The model showed that the incremental cost-effectiveness ratio (ICER) for adjuvant osimertinib was $317,119.90 per QALY gained. In the first three years, the costs of the drug were higher than for placebo, but from year four onward, they fell. After year seven, the costs were similar.
Through year 6.5, the costs due to PD were higher in the placebo arm. Average pre-PD, post-PD and total costs were $2,388, $379,047 and $502,937, respectively, in the placebo group, compared with $505,775, $255,638 and $800,697, respectively, in the osimertinib group. QALYs were higher in the osimertinib arm throughout.

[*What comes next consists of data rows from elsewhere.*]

/-- **Strong Lipschitz rung, modulo smooth-fail at `(k, η, ν, c)`.** If, eventually in `n`, every map
`g` on `F_k(n, ⌊α_k n⌋)` with `ηn`-jump mass at most `c n/log(2n) · #inst · 2n` is `ν m`-invalid on MORE
than a `c n /(k m log 2n)`-fraction of instances (the smooth-maps-fail statement), then for every
`s` with `s(n)² log³ n = o(n)` and every `ε > 0`, eventually every map that is `s(n)`-Lipschitz in
Hamming output per single-literal change solves at most an `ε`-fraction of the instances. -/
theorem shwLip_successCount_le_of_smoothFail (k : ℕ) (η ν c : ℝ) (hη : 0 < η) (hν : 0 < ν)
    (hc : 0 < c)
    (hSF : ∀ᶠ n : ℕ in atTop, ∀ m : ℕ, m = ⌊5 * 2 ^ k * Real.log k / k * n⌋₊ →
      ∀ g : (Fin m → Fin k → Fin n × Bool) → (Fin n → Bool),
        (∑ a : Fin m, ∑ b : Fin k,
          (((Finset.univ : Finset ((Fin m → Fin k → Fin n × Bool) × (Fin n × Bool))).filter
            fun p => η * n < hammingDist (g p.1)
              (g (Function.update p.1 a (Function.update (p.1 a) b p.2)))).card : ℝ))
          ≤ c * n / Real.log (2 * n) * (Fintype.card (Fin m → Fin k → Fin n × Bool) * (2 * n)) →
        c * n / Real.log (2 * n) * Fintype.card (Fin m → Fin k → Fin n × Bool)
          < (k * m : ℕ) * ((Finset.univ.filter fun Φ : Fin m → Fin k → Fin n × Bool =>
              ν * m < ((Finset.univ.filter fun i : Fin m =>
                ∀ j, g Φ (Φ i j).1 ≠ (Φ i j).2).card : ℝ)).card : ℝ))
    (s : ℕ → ℝ) (hs : (fun n : ℕ => s n ^ 2 * Real.log n ^ 3) =o[atTop] (fun n : ℕ => (n : ℝ)))
    (ε : ℝ) (hε : 0 < ε) :
    ∀ᶠ n : ℕ in atTop, ∀ m : ℕ, m = ⌊5 * 2 ^ k * Real.log k / k * n⌋₊ →
      ∀ g : (Fin m → Fin k → Fin n × Bool) → (Fin n → Bool),
        (∀ (Φ : Fin m → Fin k → Fin n × Bool) (a : Fin m) (b : Fin k) (ℓ : Fin n × Bool),
          (hammingDist (g Φ) (g (Function.update Φ a (Function.update (Φ a) b ℓ))) : ℝ) ≤ s n) →
        ((Finset.univ.filter fun Φ : Fin m → Fin k → Fin n × Bool =>
            ∀ i, ∃ j, g Φ (Φ i j).1 = (Φ i j).2).card : ℝ)
          ≤ ε * Fintype.card (Fin m → Fin k → Fin n × Bool) := by
  set α : ℝ := 5 * 2 ^ k * Real.log k / k with hαdef
  -- the jump-mass hypothesis of smooth-fail is free once `s n ≤ η n`
  have hjump : ∀ (n m : ℕ) (g : (Fin m → Fin k → Fin n × Bool) → (Fin n → Bool)),
      (∀ (Φ : Fin m → Fin k → Fin n × Bool) (a : Fin m) (b : Fin k) (ℓ : Fin n × Bool),
        (hammingDist (g Φ) (g (Function.update Φ a (Function.update (Φ a) b ℓ))) : ℝ) ≤ s n) →
      s n ≤ η * n → 1 ≤ n →
      (∑ a : Fin m, ∑ b : Fin k,
          (((Finset.univ : Finset ((Fin m → Fin k → Fin n × Bool) × (Fin n × Bool))).filter
            fun p => η * n < hammingDist (g p.1)
              (g (Function.update p.1 a (Function.update (p.1 a) b p.2)))).card : ℝ))
        ≤ c * n / Real.log (2 * n) * (Fintype.card (Fin m → Fin k → Fin n × Bool) * (2 * n)) := by
    intro n m g hg hsη hn1
    have hzero : ∀ (a : Fin m) (b : Fin k),
        (((Finset.univ : Finset ((Fin m → Fin k → Fin n × Bool) × (Fin n × Bool))).filter
          fun p => η * n < hammingDist (g p.1)
            (g (Function.update p.1 a (Function.update (p.1 a) b p.2)))).card : ℝ) = 0 := by
      intro a b
      rw [Nat.cast_eq_zero, Finset.card_eq_zero, Finset.filter_eq_empty_iff]
      intro p _
      exact not_lt.2 ((hg p.1 a b p.2).trans hsη)
    simp only [hzero, Finset.sum_const_zero]
    have h1 : (1 : ℝ) ≤ n := by exact_mod_cast hn1
    have hlog : 0 < Real.log (2 * n) := Real.log_pos (by linarith)
    positivity
  rcases Nat.lt_or_ge k 2 with hk | hk
  · -- degenerate widths k ≤ 1: α_k = 0, m = 0, and the smooth-fail body is contradictory
    have hα0 : α = 0 := by
      rw [hαdef]
      interval_cases k <;> simp
    filter_upwards [hSF, eventually_ge_atTop 1] with n hSFn hn1 m hm g hg
    have hm' : m = ⌊α * n⌋₊ := hm
    have hm0 : m = 0 := by rw [hm', hα0, zero_mul, Nat.floor_zero]
    subst hm0
    exfalso
    have key := hSFn 0 hm g (by
      simp only [Finset.univ_eq_empty, Finset.sum_empty]
      have h1 : (1 : ℝ) ≤ n := by exact_mod_cast hn1
      have hlog : 0 < Real.log (2 * n) := Real.log_pos (by linarith)
      positivity)
    simp only [mul_zero, Nat.cast_zero, zero_mul] at key
    have h1 : (1 : ℝ) ≤ n := by exact_mod_cast hn1
    have hlog : 0 < Real.log (2 * n) := Real.log_pos (by linarith)
    have : (0 : ℝ) ≤ c * n / Real.log (2 * n) * Fintype.card (Fin 0 → Fin k → Fin n × Bool) := by
      positivity
    linarith only [key, this]
  -- main case k ≥ 2
  have hkR : (2 : ℝ) ≤ k := by exact_mod_cast hk
  have hk0 : (0 : ℝ) < k := by linarith
  have hαpos : 0 < α := by
    rw [hαdef]
    have hlogk : 0 < Real.log k := Real.log_pos (by linarith)
    positivity
  set δ : ℝ := min 1 (min (ε * ν ^ 2 * α / (80 * k ^ 2)) (c * ν ^ 2 / (160 * k ^ 3))) with hδ
  have hδpos : 0 < δ := by
    rw [hδ]
    refine lt_min zero_lt_one (lt_min ?_ ?_) <;> positivity
  have hδ1 : δ ≤ 1 := min_le_left _ _
  have hδa : δ ≤ ε * ν ^ 2 * α / (80 * k ^ 2) := (min_le_right _ _).trans (min_le_left _ _)
  have hδc : δ ≤ c * ν ^ 2 / (160 * k ^ 3) := (min_le_right _ _).trans (min_le_right _ _)
  -- eventual conditions
  have C0 : ∀ᶠ n : ℕ in atTop, 3 ≤ n := eventually_ge_atTop 3
  have C1 : ∀ᶠ n : ℕ in atTop, s n ^ 2 * Real.log n ^ 3 ≤ δ * n := by
    filter_upwards [hs.def hδpos] with n hn
    rw [Real.norm_eq_abs, Real.norm_eq_abs, Nat.abs_cast] at hn
    exact (le_abs_self _).trans hn
  have C2 := shwL_sum_maxdeg_sq_le k hαpos.le
  have C3 : ∀ᶠ n : ℕ in atTop, (4 + ε * ν ^ 2) * 2 / (ε * ν ^ 2 * α) ≤ (n : ℝ) :=
    tendsto_natCast_atTop_atTop.eventually_ge_atTop _
  have C4 : ∀ᶠ n : ℕ in atTop, 8 * k * Real.log n ≤ c * ν ^ 2 * n / 2 := by
    have hlo := Real.isLittleO_log_id_atTop.comp_tendsto tendsto_natCast_atTop_atTop
    have hpos : 0 < c * ν ^ 2 / (16 * k) := by positivity
    filter_upwards [hlo.def hpos] with n hn
    simp only [Function.comp_apply, id_eq, Real.norm_eq_abs, Nat.abs_cast] at hn
    have h1 : Real.log n ≤ c * ν ^ 2 / (16 * k) * n := (le_abs_self _).trans hn
    have h2 : 8 * k * Real.log n ≤ 8 * k * (c * ν ^ 2 / (16 * k) * n) :=
      mul_le_mul_of_nonneg_left h1 (by positivity)
    calc 8 * k * Real.log n ≤ 8 * k * (c * ν ^ 2 / (16 * k) * n) := h2
      _ = c * ν ^ 2 * n / 2 := by field_simp; ring
  have C5 : ∀ᶠ n : ℕ in atTop, 1 / η ^ 2 ≤ (n : ℝ) :=
    tendsto_natCast_atTop_atTop.eventually_ge_atTop _
  filter_upwards [hSF, C0, C1, C2, C3, C4, C5] with n hSFn hn3 hC1 hC2 hC3 hC4 hC5 m hm g hg
  have hm' : m = ⌊α * n⌋₊ := hm
  -- numerics of n
  have hn1 : 1 ≤ n := le_trans (by norm_num) hn3
  have hnR : (1 : ℝ) ≤ n := by exact_mod_cast hn1
  have hn3R : (3 : ℝ) ≤ n := by exact_mod_cast hn3
  have hnpos : (0 : ℝ) < n := by linarith only [hnR]
  have hlog1 : 1 ≤ Real.log n := by
    rw [← Real.log_exp 1]
    apply Real.log_le_log (Real.exp_pos 1)
    have : Real.exp 1 ≤ 3 := le_of_lt (lt_trans Real.exp_one_lt_d9 (by norm_num))
    exact this.trans hn3R
  have hlog2n : Real.log (2 * n) ≤ 2 * Real.log n := by
    rw [Real.log_mul two_ne_zero hnpos.ne']
    have : Real.log 2 ≤ Real.log n := Real.log_le_log two_pos (by linarith only [hn3R])
    linarith only [this]
  have hlog2npos : 0 < Real.log (2 * n) := Real.log_pos (by linarith only [hnR])
  -- the nonnegative Lipschitz constant s' = max (s n) 0
  set s' : ℝ := max (s n) 0 with hs'
  have hs'0 : 0 ≤ s' := le_max_right _ _
  have hg' : ∀ (Φ : Fin m → Fin k → Fin n × Bool) (a : Fin m) (b : Fin k) (ℓ : Fin n × Bool),
      (hammingDist (g Φ) (g (Function.update Φ a (Function.update (Φ a) b ℓ))) : ℝ) ≤ s' :=
    fun Φ a b ℓ => (hg Φ a b ℓ).trans (le_max_left _ _)
  have hs'sq : s' ^ 2 ≤ s n ^ 2 := by
    rcases le_or_gt 0 (s n) with h | h
    · rw [hs', max_eq_left h]
    · rw [hs', max_eq_right h.le, zero_pow two_ne_zero]
      exact sq_nonneg _
  have hs'cube : s' ^ 2 * Real.log n ^ 3 ≤ δ * n :=
    (mul_le_mul_of_nonneg_right hs'sq (by positivity)).trans hC1
  have hs'main : s' ^ 2 * Real.log n ^ 2 ≤ δ * n := by
    calc s' ^ 2 * Real.log n ^ 2 ≤ s' ^ 2 * Real.log n ^ 3 := by
          apply mul_le_mul_of_nonneg_left _ (sq_nonneg _)
          exact pow_le_pow_right₀ hlog1 (by norm_num)
      _ ≤ δ * n := hs'cube
  have hs'η : s' ≤ η * n := by
    have h1 : s' ^ 2 ≤ n := by
      calc s' ^ 2 = s' ^ 2 * 1 := by ring
        _ ≤ s' ^ 2 * Real.log n ^ 3 := mul_le_mul_of_nonneg_left (one_le_pow₀ hlog1) (sq_nonneg _)
        _ ≤ δ * n := hs'cube
        _ ≤ 1 * n := mul_le_mul_of_nonneg_right hδ1 hnpos.le
        _ = n := one_mul _
    have h2 : (n : ℝ) ≤ (η * n) ^ 2 := by
      have hη2 : 0 < η ^ 2 := by positivity
      have : 1 ≤ η ^ 2 * n := by
        rw [div_le_iff₀ hη2] at hC5
        linarith only [hC5]
      calc (n : ℝ) = n * 1 := (mul_one _).symm
        _ ≤ n * (η ^ 2 * n) := mul_le_mul_of_nonneg_left this hnpos.le
        _ = (η * n) ^ 2 := by ring
    exact (pow_le_pow_iff_left₀ hs'0 (by positivity) two_ne_zero).1 (h1.trans h2)
  have hsη : s n ≤ η * n := (le_max_left _ _).trans hs'η
  -- the smooth-fail consequence for g
  have key := hSFn m hm g (hjump n m g hg hsη hn1)
  by_contra hlt
  push Not at hlt
  rcases Nat.eq_zero_or_pos m with hm0 | hmpos
  · subst hm0
    simp only [mul_zero, Nat.cast_zero, zero_mul] at key
    have : (0 : ℝ) ≤ c * n / Real.log (2 * n) * Fintype.card (Fin 0 → Fin k → Fin n × Bool) := by
      positivity
    linarith only [key, this]
  have hmR : (1 : ℝ) ≤ m := by exact_mod_cast hmpos
  have hmpos' : (0 : ℝ) < m := by linarith only [hmR]
  have hm_le : (m : ℝ) ≤ α * n := by
    rw [hm']; exact Nat.floor_le (by positivity)
  have hm_ge : α * n - 1 ≤ m := by
    rw [hm']; have := Nat.lt_floor_add_one (α * n); linarith only [this]
  haveI : Nonempty (Fin n × Bool) := ⟨(⟨0, hn1⟩, true)⟩
  set N : ℝ := (Fintype.card (Fin m → Fin k → Fin n × Bool) : ℝ) with hN
  have hNpos : 0 < N := by rw [hN]; exact_mod_cast Fintype.card_pos
  -- File 1: second moment of the maximum clause-degree
  have hD := hC2 m hm_le
  -- File 2: Efron–Stein variance bound with the constant s'
  have hW := shwLip_sum_sq_dev_le hn1 g s' hs'0 hg'
  set SumD : ℝ := ∑ Φ : Fin m → Fin k → Fin n × Bool,
      (((univ : Finset (Fin n)).sup fun v =>
        ((univ : Finset (Fin m)).filter fun i => ∃ j, (Φ i j).1 = v).card : ℕ) : ℝ) ^ 2 with hSumD
  set B : ℝ := 1 + 10 * k ^ 2 * s' ^ 2 * Real.log n ^ 2 with hB
  set W : ℝ := m * (N + (k : ℝ) ^ 2 * s' ^ 2 * SumD) with hWdef
  have hBpos : 0 < B := by rw [hB]; positivity
  have hWB : W ≤ m * N * B := by
    have h1 : (k : ℝ) ^ 2 * s' ^ 2 * SumD ≤ (k : ℝ) ^ 2 * s' ^ 2 * (10 * Real.log n ^ 2 * N) :=
      mul_le_mul_of_nonneg_left hD (by positivity)
    calc W = m * (N + (k : ℝ) ^ 2 * s' ^ 2 * SumD) := rfl
      _ ≤ m * (N + (k : ℝ) ^ 2 * s' ^ 2 * (10 * Real.log n ^ 2 * N)) := by gcongr
      _ = m * N * B := by rw [hB]; ring
  have hBbound : B ≤ 1 + 10 * k ^ 2 * (δ * n) := by
    rw [hB]
    have : 10 * (k : ℝ) ^ 2 * (s' ^ 2 * Real.log n ^ 2) ≤ 10 * k ^ 2 * (δ * n) :=
      mul_le_mul_of_nonneg_left hs'main (by positivity)
    linarith only [this]
  -- (E1) the boost condition 4 W ≤ ε N (ν m)²
  have hE1 : 4 * W ≤ ε * N * (ν * m) ^ 2 := by
    have hten : 10 * (k : ℝ) ^ 2 * (δ * n) ≤ ε * ν ^ 2 * α * n / 8 := by
      have hk2 : (0 : ℝ) < 80 * k ^ 2 := by positivity
      have h := hδa
      rw [le_div_iff₀ hk2] at h
      have h' := mul_le_mul_of_nonneg_right h hnpos.le
      linarith only [h']
    have hC3' : 4 + ε * ν ^ 2 ≤ ε * ν ^ 2 * α * n / 2 := by
      have hpos : 0 < ε * ν ^ 2 * α := by positivity
      have h := hC3
      rw [div_le_iff₀ hpos] at h
      linarith only [h]
    have h4B : 4 * B ≤ ε * ν ^ 2 * m := by
      have : ε * ν ^ 2 * (α * n - 1) ≤ ε * ν ^ 2 * m := mul_le_mul_of_nonneg_left hm_ge (by positivity)
      linarith only [hBbound, hten, hC3', this]
    calc 4 * W ≤ 4 * (m * N * B) := by linarith only [hWB]
      _ = (m * N) * (4 * B) := by ring
      _ ≤ (m * N) * (ε * ν ^ 2 * m) := mul_le_mul_of_nonneg_left h4B (by positivity)
      _ = ε * N * (ν * m) ^ 2 := by ring
  -- the boost + Chebyshev step on the zero set = solved instances
  have hZ : ∀ Φ ∈ ((univ : Finset (Fin m → Fin k → Fin n × Bool)).filter
      fun Φ => ∀ i, ∃ j, g Φ (Φ i j).1 = (Φ i j).2),
      (fun Ψ : Fin m → Fin k → Fin n × Bool =>
        ((((univ : Finset (Fin m)).filter fun i => ∀ j, g Ψ (Ψ i j).1 ≠ (Ψ i j).2).card : ℕ) : ℝ)) Φ
        = 0 := by
    intro Φ hΦ
    simp only [mem_filter, mem_univ, true_and] at hΦ
    simp only [Nat.cast_eq_zero, Finset.card_eq_zero, Finset.filter_eq_empty_iff]
    intro i _ hall
    obtain ⟨j, hj⟩ := hΦ i
    exact hall j hj
  have hV0 : ∀ Φ : Fin m → Fin k → Fin n × Bool, 0 ≤ (fun Ψ : Fin m → Fin k → Fin n × Bool =>
      ((((univ : Finset (Fin m)).filter fun i => ∀ j, g Ψ (Ψ i j).1 ≠ (Ψ i j).2).card : ℕ) : ℝ)) Φ :=
    fun Φ => Nat.cast_nonneg _
  have hνm : 0 < ν * m := by positivity
  have hlt' : ε * (Fintype.card (Fin m → Fin k → Fin n × Bool) : ℝ)
      < (((univ : Finset (Fin m → Fin k → Fin n × Bool)).filter
          fun Φ => ∀ i, ∃ j, g Φ (Φ i j).1 = (Φ i j).2).card : ℝ) := hlt
  have hboost := shwLip_card_gt_le_of_zeroSet
    (fun Ψ : Fin m → Fin k → Fin n × Bool =>
      ((((univ : Finset (Fin m)).filter fun i => ∀ j, g Ψ (Ψ i j).1 ≠ (Ψ i j).2).card : ℕ) : ℝ))
    hV0 W ε (ν * m) hε hνm hW _ hZ hlt' hE1
  -- combine with the smooth-fail consequence
  have hkey' : c * n / Real.log (2 * n) * N < ((k * m : ℕ) : ℝ) * (4 * W / (ν * m) ^ 2) := by
    calc c * n / Real.log (2 * n) * N < _ := key
      _ ≤ ((k * m : ℕ) : ℝ) * (4 * W / (ν * m) ^ 2) :=
          mul_le_mul_of_nonneg_left hboost (Nat.cast_nonneg _)
  -- (E2) but the right-hand side is within the budget
  have hE2 : ((k * m : ℕ) : ℝ) * (4 * W / (ν * m) ^ 2) ≤ c * n / Real.log (2 * n) * N := by
    have h1 : ((k * m : ℕ) : ℝ) * (4 * W / (ν * m) ^ 2) ≤ 4 * k * B * N / ν ^ 2 := by
      push_cast
      have hm0' : (m : ℝ) ≠ 0 := hmpos'.ne'
      have hν0 : ν ≠ 0 := hν.ne'
      have hrew : (k : ℝ) * m * (4 * W / (ν * m) ^ 2) = 4 * k * W / (ν ^ 2 * m) := by
        field_simp
      rw [hrew, div_le_div_iff₀ (by positivity) (by positivity)]
      have : 4 * (k : ℝ) * W * ν ^ 2 ≤ 4 * k * (m * N * B) * ν ^ 2 := by
        have h4 : (0 : ℝ) ≤ 4 * k := by positivity
        have hν2 : (0 : ℝ) ≤ ν ^ 2 := by positivity
        exact mul_le_mul_of_nonneg_right (mul_le_mul_of_nonneg_left hWB h4) hν2
      calc 4 * (k : ℝ) * W * ν ^ 2 ≤ 4 * k * (m * N * B) * ν ^ 2 := this
        _ = 4 * k * B * N * (ν ^ 2 * m) := by ring
    have h4kB : 4 * k * B * Real.log (2 * n) ≤ c * ν ^ 2 * n := by
      have hδ' : 80 * (k : ℝ) ^ 3 * δ ≤ c * ν ^ 2 / 2 := by
        have hk3 : (0 : ℝ) < 160 * k ^ 3 := by positivity
        have h := hδc
        rw [le_div_iff₀ hk3] at h
        linarith only [h]
      calc 4 * k * B * Real.log (2 * n) ≤ 4 * k * B * (2 * Real.log n) :=
            mul_le_mul_of_nonneg_left hlog2n (by positivity)
        _ = 8 * k * Real.log n + 80 * k ^ 3 * (s' ^ 2 * Real.log n ^ 3) := by rw [hB]; ring
        _ ≤ c * ν ^ 2 * n / 2 + 80 * k ^ 3 * (δ * n) :=
            add_le_add hC4 (mul_le_mul_of_nonneg_left hs'cube (by positivity))
        _ ≤ c * ν ^ 2 * n := by
            have := mul_le_mul_of_nonneg_right hδ' hnpos.le
            linarith only [this]
    have h3 : 4 * k * B / ν ^ 2 ≤ c * n / Real.log (2 * n) := by
      rw [div_le_div_iff₀ (by positivity) hlog2npos]
      calc 4 * k * B * Real.log (2 * n) ≤ c * ν ^ 2 * n := h4kB
        _ = c * n * ν ^ 2 := by ring
    have h2 : 4 * k * B * N / ν ^ 2 ≤ c * n / Real.log (2 * n) * N := by
      calc 4 * k * B * N / ν ^ 2 = (4 * k * B / ν ^ 2) * N := by ring
        _ ≤ (c * n / Real.log (2 * n)) * N := mul_le_mul_of_nonneg_right h3 hNpos.le
    exact h1.trans h2
  exact absurd (hkey'.trans_le hE2) (lt_irrefl _)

In the sensitivity analysis, the CE threshold of $195,000 for osimertinib was reached when the drug produced a benefit in OS of 25% to 30% over placebo. A 50% discount in the annual cost of osimertinib achieved an ICER of $115,419.
“In the United States, cost-effectiveness rarely impacts whether drugs are approved or clinicians choose to prescribe them,” says Dr. Pennell. “This analysis may be helpful to regulatory agencies in countries trying to decide whether to adopt osimertinib. As more data emerge from ADAURA, with our model, we will also learn whether we, as a society, can afford to use it.”